In May-June 2004, Debbie Banks, an investigator from Environment Investigation Agency, UK reported 10 shops in Barkhor market selling leopard and otter skins, but no tiger. When she returned in August 2005 with Belinda Wright of Wildlife Protection Society of India, she reported: "…we found there were many more shops in the main Barkhor circuit with skin covered chubas and we saw tiger skin chubas openly on display. During this trip we found 24 tiger chubas and 54 leopard chubas openly on display in 38 shops."

In fact a WWF September press release from Beijing expressed serious concern about China considering the re-opening of the domestic trade in tigers and tiger parts, banned since 1993. "China's plans appear to be limited to the trade of captive-bred tigers for traditional medicine (TCM) from so-called 'tiger farms.' But any legal trade would also threaten the world's remaining wild tiger populations by making it easier to 'launder' black market tiger parts. Tiger bone has been used as a treatment for rheumatism and related ailments for thousands of years in traditional Asian medicine" with absolutely no scientific basis.

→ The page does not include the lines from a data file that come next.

/-!
# Route `UnitScaleTilt`, crux K1 «MinimiserStabilityRegPr» (stmt-QuantumFields-19200), route-R (β) R0 REM2ˢ, row «(n3)₂-sym» = H2-1ˢ, file N6a —
# THE SECOND-ORDER REMAINDER OF THE LEVEL RATIOS IN `ℓ¹` FROM THE SPARSE ENGINE: `Σ_c‖Y_k(c) − Q^{(k)}X(c)‖` is bounded by the DAMPED level masses of the
# first-order ratio field (mass channel) plus, per level `j < k` and per centre `z`, the LOCALISED masses `Σ_{b∈C^{z}_i}‖Y_i(b)‖²` on ANY nested support family around
# the block `B(z)` (coarse-gauge channel) — the localisation inequality itself stays the consumer's (N4), as do the centre chains and support families (N2′)

Cell `ym3-torus` (HUMAN RULING D-0037: YM₃ on the three-torus is ladder rung R3 — not d = 4, not infinite volume, not a mass gap, not Clay), width seat `ym3-torus-px21` (gen 7),
pen of the «(n3)₂-sym» supplier (px13 g6 «GO» 2026-08-29 07:50Z), LOCATE «H2-1ˢ» (19200 evidence #52).  THEOREMS ONLY (0 `def`, 0 `sorry`); `--supports stmt-QuantumFields-19200
--as helper`, count-neutral.  Nothing here claims the «(n3)₂-sym» row, `hMcomb₂`, (β), the stub, the crux, d = 4 or the mass gap.

THE POINT.  With `Y_j := pertVar Ū₀^{(j)} W̄^{(j)}` the family `D′_j := Y_j − Q^{(j)}X` is driven by the true one-step linearisations with the one-step remainders
`R_j = Y_{j+1} − T_jY_j` as sources and the initial value `D′_0 = Y − X` (✓A1 `sub_sourced`; the template is ★routeR-w6 g3's ✓`Prop7FibreTrueLinDefectL1` §2, which fed 1b's
GLOBAL two-channel engine and lost the factor `ℓ` in the coarse-gauge channel).  THIS FILE feeds ✓p708624 `Prop7TrueLinSourcedSparseL1.sum_norm_sourced_le_sparse` instead: the mass
channel is 1b's verbatim, with the sources priced by px7 g4's E10-loc ✓`PoincareLipschitzTrueLinBoxLocalRows.sum_norm_ratio_sub_trueLin_le_mass_local` at `C = S = univ`
(`Σ_c‖R_j(c)‖ ≤ 260((d+2)L)²(2dL^d)(2d)·Σ_b‖Y_j(b)‖²`); the coarse-gauge channel reads the reduced family only on the blocks under the centre chains `S_{j+1}`, where
✓p708624 §2 (`sum_norm_sourcedReduced_le_local`) on a nested support family `C^{z}_i ⊇ N(C^{z}_{i+1})`, `C^{z}_j ⊇ {b : blockOf b₋ = z}`, and the same E10-loc at
`C = C^{z}_{i+1}`, `S = C^{z}_i` price it by LOCALISED first-order masses.  Every family (`S`, `C`) is DISPLAYED and arbitrary; the windows are 1b's loop sizes `a_j` and E10's
sup sizes `s_j`.

WHAT IS PROVED (ns `…Theorems.Prop7N32SymSparseRow`; `SU(N)`, any `P`, `k ≤ m + K`).
* ★★★ `sum_norm_levelRatio_sub_trueLinIter_le_sparse` — with `ρ₁ = (L^d)⁻¹L`, `κ₁ = 159(d+2)L·2d`, `E_j = exp((κ₁∕ρ₁)Σ_{i<j}a_i)`, `c_E = 260((d+2)L)²(2dL^d)(2d)`:
  `Σ_c‖Y_k(c) − Q k X c‖ ≤ E_k·(ρ₁ᵏ·Σ_b‖Y(b) − X(b)‖ + Σ_{i<k}ρ₁^{k−1−i}·c_E·Σ_b‖Y_i(b)‖²)
     + 2d·Σ_{j<k}(d+2)L·Σ_{z∈S_{j+1}} E_j·(ρ₁ʲ·Σ_{b∈C^{z}_0}‖Y(b) − X(b)‖ + Σ_{i<j}ρ₁^{j−1−i}·c_E·Σ_{b∈C^{z}_i}‖Y_i(b)‖²)`.
HONEST SCOPE.  Bookkeeping over landed bricks (✓p708624, ✓A1, px7 g4 E10-loc); the localised masses on the right are NOT estimated here (N3∕N4∕N4b∕N5∕N6b do that); nothing of
[Balaban1985Averaging] ∕ [Balaban1984PropagatorsI] is asserted beyond the cited tree theorems.
References: T. Bałaban, CMP 98 (1985) 17–51 [Balaban1985Averaging] (Prop. 3 (122)–(126) p.36); CMP 95 (1984) 17–40 [Balaban1984PropagatorsI] ((1.18)–(1.20) pp.19–20);
CMP 102 (1985) 277–309 [Balaban1985Variational] ((15) p.280, Prop. 7 p.299); CMP 109 (1987) 249–301 [Balaban1987RG1] ((0.3)–(0.4) pp.252–253).
-/

set_option autoImplicit false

I could not go back to the market with our guide. Fortunately, some Tibetan speaking friends were in Lhasa and willing to help. Late evening we went to a house where I watched horrified as a sharp tailor's scissor sliced through three well-cured leopard skins putting them into the right shape and size for stitching. And a large sewing machine clattered in the next room like a super predator from another world chomping through black rosettes. The person manning it was mainland Chinese. I wish I was carrying the right equipment for this happy sightseeing trip.

The owner of the workshop was Buddhist. He went to the monastery at least once a week and donated a lot of money once a year. Was there a mismatch between what he believed in and what he did? He was genuinely surprised: "Why, I didn't kill them? None of those working here killed them. We may eat a lot of meat, but we don't kill the animals."

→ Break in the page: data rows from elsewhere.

import Mathlib.Data.Nat.Prime.Int
import Summits.Langlands.Langlands.Theorems.CapacityClassicalityCongruenceToClassicalDefs

/-!
# Integer matrices of prime determinant and the Hecke correspondence at a prime `ℓ`

Helper file for `CongruenceToClassical` (route CapacityClassicality, item stmt-Langlands-10367):
the elementary (Hermite normal form) decomposition of an integer matrix of prime determinant `ℓ`
whose first column is not divisible by `ℓ` as `γ · matU ℓ j` with `γ ∈ SL(2, ℤ)`; the choice of a
representative `γ₀ T^t` of a cusp with `ℓ ∣ d` or `ℓ ∣ b`; and the two matrices
`[[ℓ a, b], [c, d/ℓ]]`, `[[a, b/ℓ], [ℓ c, d]]` through which the term `G ∣ γ₁ ∣ matV ℓ` appears
in the `T_ℓ`-relation slashed at a suitable `γ`.
-/

set_option linter.dupNamespace false -- project-wide option (lakefile weak.linter.dupNamespace); `Summit.Langlands.Langlands` is the mandated namespace

noncomputable section

open Complex UpperHalfPlane Matrix

open scoped MatrixGroups ModularForm

namespace Summit.Langlands.Langlands.Theorems.CapacityClassicality

/-! ## Hermite decomposition -/

/-- An integer matrix of prime determinant `ℓ` whose first column is not divisible by `ℓ` is of
the form `γ · [[1, j], [0, ℓ]]` with `γ ∈ SL(2, ℤ)` and `0 ≤ j < ℓ`. -/
theorem exists_eq_mul_matU {ℓ : ℕ} (hℓ : ℓ.Prime) (μ : Matrix (Fin 2) (Fin 2) ℤ)
    (hdet : μ.det = ℓ) (hcol : ¬ ((ℓ : ℤ) ∣ μ 0 0 ∧ (ℓ : ℤ) ∣ μ 1 0)) :
    ∃ (γ : SL(2, ℤ)) (j : ℤ), 0 ≤ j ∧ j < ℓ ∧ μ = (γ : Matrix (Fin 2) (Fin 2) ℤ) * matU ℓ j := by
  -- the first column is coprime
  have hcop : IsCoprime (μ 0 0) (μ 1 0) := by
    rw [Int.isCoprime_iff_gcd_eq_one]
    have hg : (Int.gcd (μ 0 0) (μ 1 0) : ℤ) ∣ (ℓ : ℤ) := by
      rw [← hdet, Matrix.det_fin_two]
      exact dvd_sub (dvd_mul_of_dvd_left (Int.gcd_dvd_left _ _) _)
        (dvd_mul_of_dvd_right (Int.gcd_dvd_right _ _) _)
    have hg' : Int.gcd (μ 0 0) (μ 1 0) ∣ ℓ := by exact_mod_cast hg
    rcases (Nat.dvd_prime hℓ).mp hg' with h | h
    · exact h
    · exfalso
      apply hcol
      constructor
      · rw [← h]; exact Int.gcd_dvd_left _ _
      · rw [← h]; exact Int.gcd_dvd_right _ _
  obtain ⟨γ, h0, h1⟩ := hcop.exists_SL2_col 0
  -- ν := γ⁻¹ μ is upper triangular with diagonal (1, ℓ)
  set ν : Matrix (Fin 2) (Fin 2) ℤ := ((γ⁻¹ : SL(2, ℤ)) : Matrix (Fin 2) (Fin 2) ℤ) * μ with hν
  have hγdet : γ 0 0 * γ 1 1 - γ 0 1 * γ 1 0 = 1 := by
    have := γ.2; rwa [Matrix.det_fin_two] at this
  have hν10 : ν 1 0 = 0 := by
    simp only [hν, Matrix.SpecialLinearGroup.coe_inv, Matrix.mul_apply, Fin.sum_univ_two,
      ← h0, ← h1]
    simp [Matrix.adjugate_fin_two]
    ring
  have hν00 : ν 0 0 = 1 := by
    simp only [hν, Matrix.SpecialLinearGroup.coe_inv, Matrix.mul_apply, Fin.sum_univ_two]
    simp [Matrix.adjugate_fin_two, ← h0, ← h1]
    linear_combination hγdet
  have hνdet : ν.det = ℓ := by
    simp only [hν, Matrix.det_mul, Matrix.SpecialLinearGroup.det_coe, one_mul, hdet]
  have hν11 : ν 1 1 = ℓ := by
    have := hνdet
    rw [Matrix.det_fin_two, hν10, hν00] at this
    simpa using this
  have hμ : μ = (γ : Matrix (Fin 2) (Fin 2) ℤ) * ν := by
    simp only [hν, ← Matrix.mul_assoc]
    rw [← Matrix.SpecialLinearGroup.coe_mul, mul_inv_cancel, Matrix.SpecialLinearGroup.coe_one,
      Matrix.one_mul]
  -- write ν 0 1 = ℓ * s + j with 0 ≤ j < ℓ
  have hℓ0 : (ℓ : ℤ) ≠ 0 := by exact_mod_cast hℓ.ne_zero
  set s : ℤ := ν 0 1 / ℓ
  set j : ℤ := ν 0 1 % ℓ
  have hj : ν 0 1 = ℓ * s + j := by linarith [Int.emod_add_mul_ediv (ν 0 1) ℓ]
  refine ⟨γ * ModularGroup.T ^ s, j, Int.emod_nonneg _ hℓ0, ?_, ?_⟩
  · have := Int.emod_lt_of_pos (ν 0 1) (show (0 : ℤ) < ℓ by exact_mod_cast hℓ.pos)
    exact this
  · rw [hμ, Matrix.SpecialLinearGroup.coe_mul, Matrix.mul_assoc]
    congr 1
    ext i k
    fin_cases i <;> fin_cases k <;>
      simp [ModularGroup.coe_T_zpow, matU, Matrix.mul_apply, Fin.sum_univ_two, hν00, hν10, hν11,
        hj]
    ring

/-! ## Choosing a good representative of a cusp -/

/-- For `γ₀ ∈ SL(2, ℤ)` and a prime `ℓ`, some right translate `γ₀ T^t` has its `(1,1)` or its
`(0,1)` entry divisible by `ℓ`. -/
theorem exists_T_zpow_dvd {ℓ : ℕ} (hℓ : ℓ.Prime) (γ₀ : SL(2, ℤ)) :
    ∃ t : ℤ, (ℓ : ℤ) ∣ (γ₀ * ModularGroup.T ^ t) 1 1 ∨ (ℓ : ℤ) ∣ (γ₀ * ModularGroup.T ^ t) 0 1 := by
  have hprime : Prime (ℓ : ℤ) := Nat.prime_iff_prime_int.mp hℓ
  have hentry : ∀ t : ℤ, (γ₀ * ModularGroup.T ^ t) 1 1 = γ₀ 1 0 * t + γ₀ 1 1 ∧
      (γ₀ * ModularGroup.T ^ t) 0 1 = γ₀ 0 0 * t + γ₀ 0 1 := by
    intro t
    constructor <;>
      simp [Matrix.SpecialLinearGroup.coe_mul, ModularGroup.coe_T_zpow, Matrix.mul_apply,
        Fin.sum_univ_two]
  by_cases hc : (ℓ : ℤ) ∣ γ₀ 1 0
  · -- then `ℓ ∤ γ₀ 0 0`; solve `γ₀ 0 0 * t + γ₀ 0 1 ≡ 0 (mod ℓ)` by Bezout
    have ha : ¬ (ℓ : ℤ) ∣ γ₀ 0 0 := by
      intro ha
      have hdet := γ₀.2
      rw [Matrix.det_fin_two] at hdet
      have : (ℓ : ℤ) ∣ 1 := by
        rw [← hdet]
        exact dvd_sub (dvd_mul_of_dvd_left ha _) (dvd_mul_of_dvd_right hc _)
      exact hprime.not_dvd_one this
    obtain ⟨u, v, huv⟩ := (Prime.coprime_iff_not_dvd hprime).mpr ha
    refine ⟨-(γ₀ 0 1 * v), Or.inr ?_⟩
    rw [(hentry _).2]
    refine ⟨γ₀ 0 1 * u, ?_⟩
    linear_combination (-(γ₀ 0 1)) * huv
  · obtain ⟨u, v, huv⟩ := (Prime.coprime_iff_not_dvd hprime).mpr hc
    refine ⟨-(γ₀ 1 1 * v), Or.inl ?_⟩
    rw [(hentry _).1]
    refine ⟨γ₀ 1 1 * u, ?_⟩
    linear_combination (-(γ₀ 1 1)) * huv

/-! ## The two local constructions -/

/-- Case A: if `ℓ ∣ d`, then with `γ = [[ℓ a, b], [c, d / ℓ]] ∈ SL(2, ℤ)` one has
`matU ℓ 0 · γ = γ₁ · matV ℓ`, while the other products `matU ℓ j · γ` (`0 < j < ℓ`) and
`matV ℓ · γ` have first column not divisible by `ℓ`. -/
theorem exists_caseA {ℓ : ℕ} (hℓ : ℓ.Prime) (γ₁ : SL(2, ℤ)) (hd : (ℓ : ℤ) ∣ γ₁ 1 1) :
    ∃ γ : SL(2, ℤ),
      matU ℓ 0 * (γ : Matrix (Fin 2) (Fin 2) ℤ) = (γ₁ : Matrix (Fin 2) (Fin 2) ℤ) * matV ℓ ∧
      (∀ j : ℤ, 0 < j → j < ℓ →
        ¬ ((ℓ : ℤ) ∣ (matU ℓ j * (γ : Matrix (Fin 2) (Fin 2) ℤ)) 0 0 ∧
          (ℓ : ℤ) ∣ (matU ℓ j * (γ : Matrix (Fin 2) (Fin 2) ℤ)) 1 0)) ∧
      ¬ ((ℓ : ℤ) ∣ (matV ℓ * (γ : Matrix (Fin 2) (Fin 2) ℤ)) 0 0 ∧
        (ℓ : ℤ) ∣ (matV ℓ * (γ : Matrix (Fin 2) (Fin 2) ℤ)) 1 0) := by
  have hdet := γ₁.2
  rw [Matrix.det_fin_two] at hdet
  have h1 : (ℓ : ℤ) * (γ₁ 1 1 / ℓ) = γ₁ 1 1 := Int.mul_ediv_cancel' hd
  have hc : ¬ (ℓ : ℤ) ∣ γ₁ 1 0 := by
    intro hc
    have : (ℓ : ℤ) ∣ 1 := by
      rw [← hdet]
      exact dvd_sub (dvd_mul_of_dvd_right hd _) (dvd_mul_of_dvd_right hc _)
    exact (Nat.prime_iff_prime_int.mp hℓ).not_dvd_one this
  let γ : SL(2, ℤ) := ⟨!![ℓ * γ₁ 0 0, γ₁ 0 1; γ₁ 1 0, γ₁ 1 1 / ℓ], by
    rw [Matrix.det_fin_two_of]
    linear_combination hdet + γ₁ 0 0 * h1⟩
  have hγ : (γ : Matrix (Fin 2) (Fin 2) ℤ) = !![ℓ * γ₁ 0 0, γ₁ 0 1; γ₁ 1 0, γ₁ 1 1 / ℓ] := rfl
  refine ⟨γ, ?_, ?_, ?_⟩
  · rw [hγ]
    ext i k
    fin_cases i <;> fin_cases k <;>
      simp [matU, matV, Matrix.mul_apply, Fin.sum_univ_two, h1, mul_comm]
  · intro j hj0 hjℓ
    rintro ⟨h00, -⟩
    have h00' : (matU ℓ j * (γ : Matrix (Fin 2) (Fin 2) ℤ)) 0 0 = ℓ * γ₁ 0 0 + j * γ₁ 1 0 := by
      rw [hγ]
      simp [matU, Matrix.mul_apply, Fin.sum_univ_two]
    rw [h00'] at h00
    have : (ℓ : ℤ) ∣ j * γ₁ 1 0 := (dvd_add_right (dvd_mul_right _ _)).mp h00
    rcases (Nat.prime_iff_prime_int.mp hℓ).dvd_or_dvd this with h | h
    · have := Int.le_of_dvd hj0 h
      omega
    · exact hc h
  · rintro ⟨-, h10⟩
    have h10' : (matV ℓ * (γ : Matrix (Fin 2) (Fin 2) ℤ)) 1 0 = γ₁ 1 0 := by
      rw [hγ]
      simp [matV, Matrix.mul_apply, Fin.sum_univ_two]
    rw [h10'] at h10
    exact hc h10

/-- Case B: if `ℓ ∣ b`, then with `γ = [[a, b / ℓ], [ℓ c, d]] ∈ SL(2, ℤ)` one has
`matV ℓ · γ = γ₁ · matV ℓ`, while the products `matU ℓ j · γ` have first column not divisible
by `ℓ`. -/
theorem exists_caseB {ℓ : ℕ} (hℓ : ℓ.Prime) (γ₁ : SL(2, ℤ)) (hb : (ℓ : ℤ) ∣ γ₁ 0 1) :
    ∃ γ : SL(2, ℤ),
      matV ℓ * (γ : Matrix (Fin 2) (Fin 2) ℤ) = (γ₁ : Matrix (Fin 2) (Fin 2) ℤ) * matV ℓ ∧
      ∀ j : ℤ, ¬ ((ℓ : ℤ) ∣ (matU ℓ j * (γ : Matrix (Fin 2) (Fin 2) ℤ)) 0 0 ∧
        (ℓ : ℤ) ∣ (matU ℓ j * (γ : Matrix (Fin 2) (Fin 2) ℤ)) 1 0) := by
  have hdet := γ₁.2
  rw [Matrix.det_fin_two] at hdet
  have h1 : (ℓ : ℤ) * (γ₁ 0 1 / ℓ) = γ₁ 0 1 := Int.mul_ediv_cancel' hb
  have ha : ¬ (ℓ : ℤ) ∣ γ₁ 0 0 := by
    intro ha
    have : (ℓ : ℤ) ∣ 1 := by
      rw [← hdet]
      exact dvd_sub (dvd_mul_of_dvd_left ha _) (dvd_mul_of_dvd_left hb _)
    exact (Nat.prime_iff_prime_int.mp hℓ).not_dvd_one this
  let γ : SL(2, ℤ) := ⟨!![γ₁ 0 0, γ₁ 0 1 / ℓ; ℓ * γ₁ 1 0, γ₁ 1 1], by
    rw [Matrix.det_fin_two_of]
    linear_combination hdet - γ₁ 1 0 * h1⟩
  have hγ : (γ : Matrix (Fin 2) (Fin 2) ℤ) = !![γ₁ 0 0, γ₁ 0 1 / ℓ; ℓ * γ₁ 1 0, γ₁ 1 1] := rfl
  refine ⟨γ, ?_, ?_⟩
  · rw [hγ]
    ext i k
    fin_cases i <;> fin_cases k <;>
      simp [matV, Matrix.mul_apply, Fin.sum_univ_two, h1, mul_comm]
  · intro j
    rintro ⟨h00, -⟩
    have h00' : (matU ℓ j * (γ : Matrix (Fin 2) (Fin 2) ℤ)) 0 0 =
        γ₁ 0 0 + j * (ℓ * γ₁ 1 0) := by
      rw [hγ]
      simp [matU, Matrix.mul_apply, Fin.sum_univ_two]
    rw [h00'] at h00
    apply ha
    have h2 : (ℓ : ℤ) ∣ j * ((ℓ : ℤ) * γ₁ 1 0) := Dvd.dvd.mul_left (dvd_mul_right _ _) _
    exact (dvd_add_left h2).mp h00

end Summit.Langlands.Langlands.Theorems.CapacityClassicality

It was another ten days, before we entered Ranthambore. We crossed high passes, wound through loops and roads that only the toughest vehicles can do and flew, a little over 4,000 km as the crow flies. As we crossed the second gate from the fort side a tigress jumped down from the wall and stopped a few feet from our vehicle as my guests watched her mesmerised. She gave them a brief, but curious look, before walking out of the gate. That evening she came out with her two, year-old cubs as if to show them too. There were a number of vehicles around. The son confidently walked with the mother beside the lake, but the daughter was scared of the vehicles and the crowds, and the popping flashbulbs. The mother walked away into the scrub as cheetal and sambhar kept calling. The brother plonked down next to the lake waiting for the sister. But the sister wanted him to get her. She stood rooted some distance away and meowed for help. This went on for a while, when in utter disgust, he walked over and got her out.

As we watched this drama unfold I couldn't help wondering how long before this happy family, worried only about its next meal, will turn into chubas. It made me angry thinking for just how long will we continue to be apologetic about our criminals and blame it on poverty and the exponentially rising human and cattle populations? It is a sad irony that Remimbi, or Yuan, as it is more popularly known, actually means people's money !!

For me the road from the living to dead tigers was not all that long.

The writer is a director of the Wildlife Trust of India. The views expressed are his own.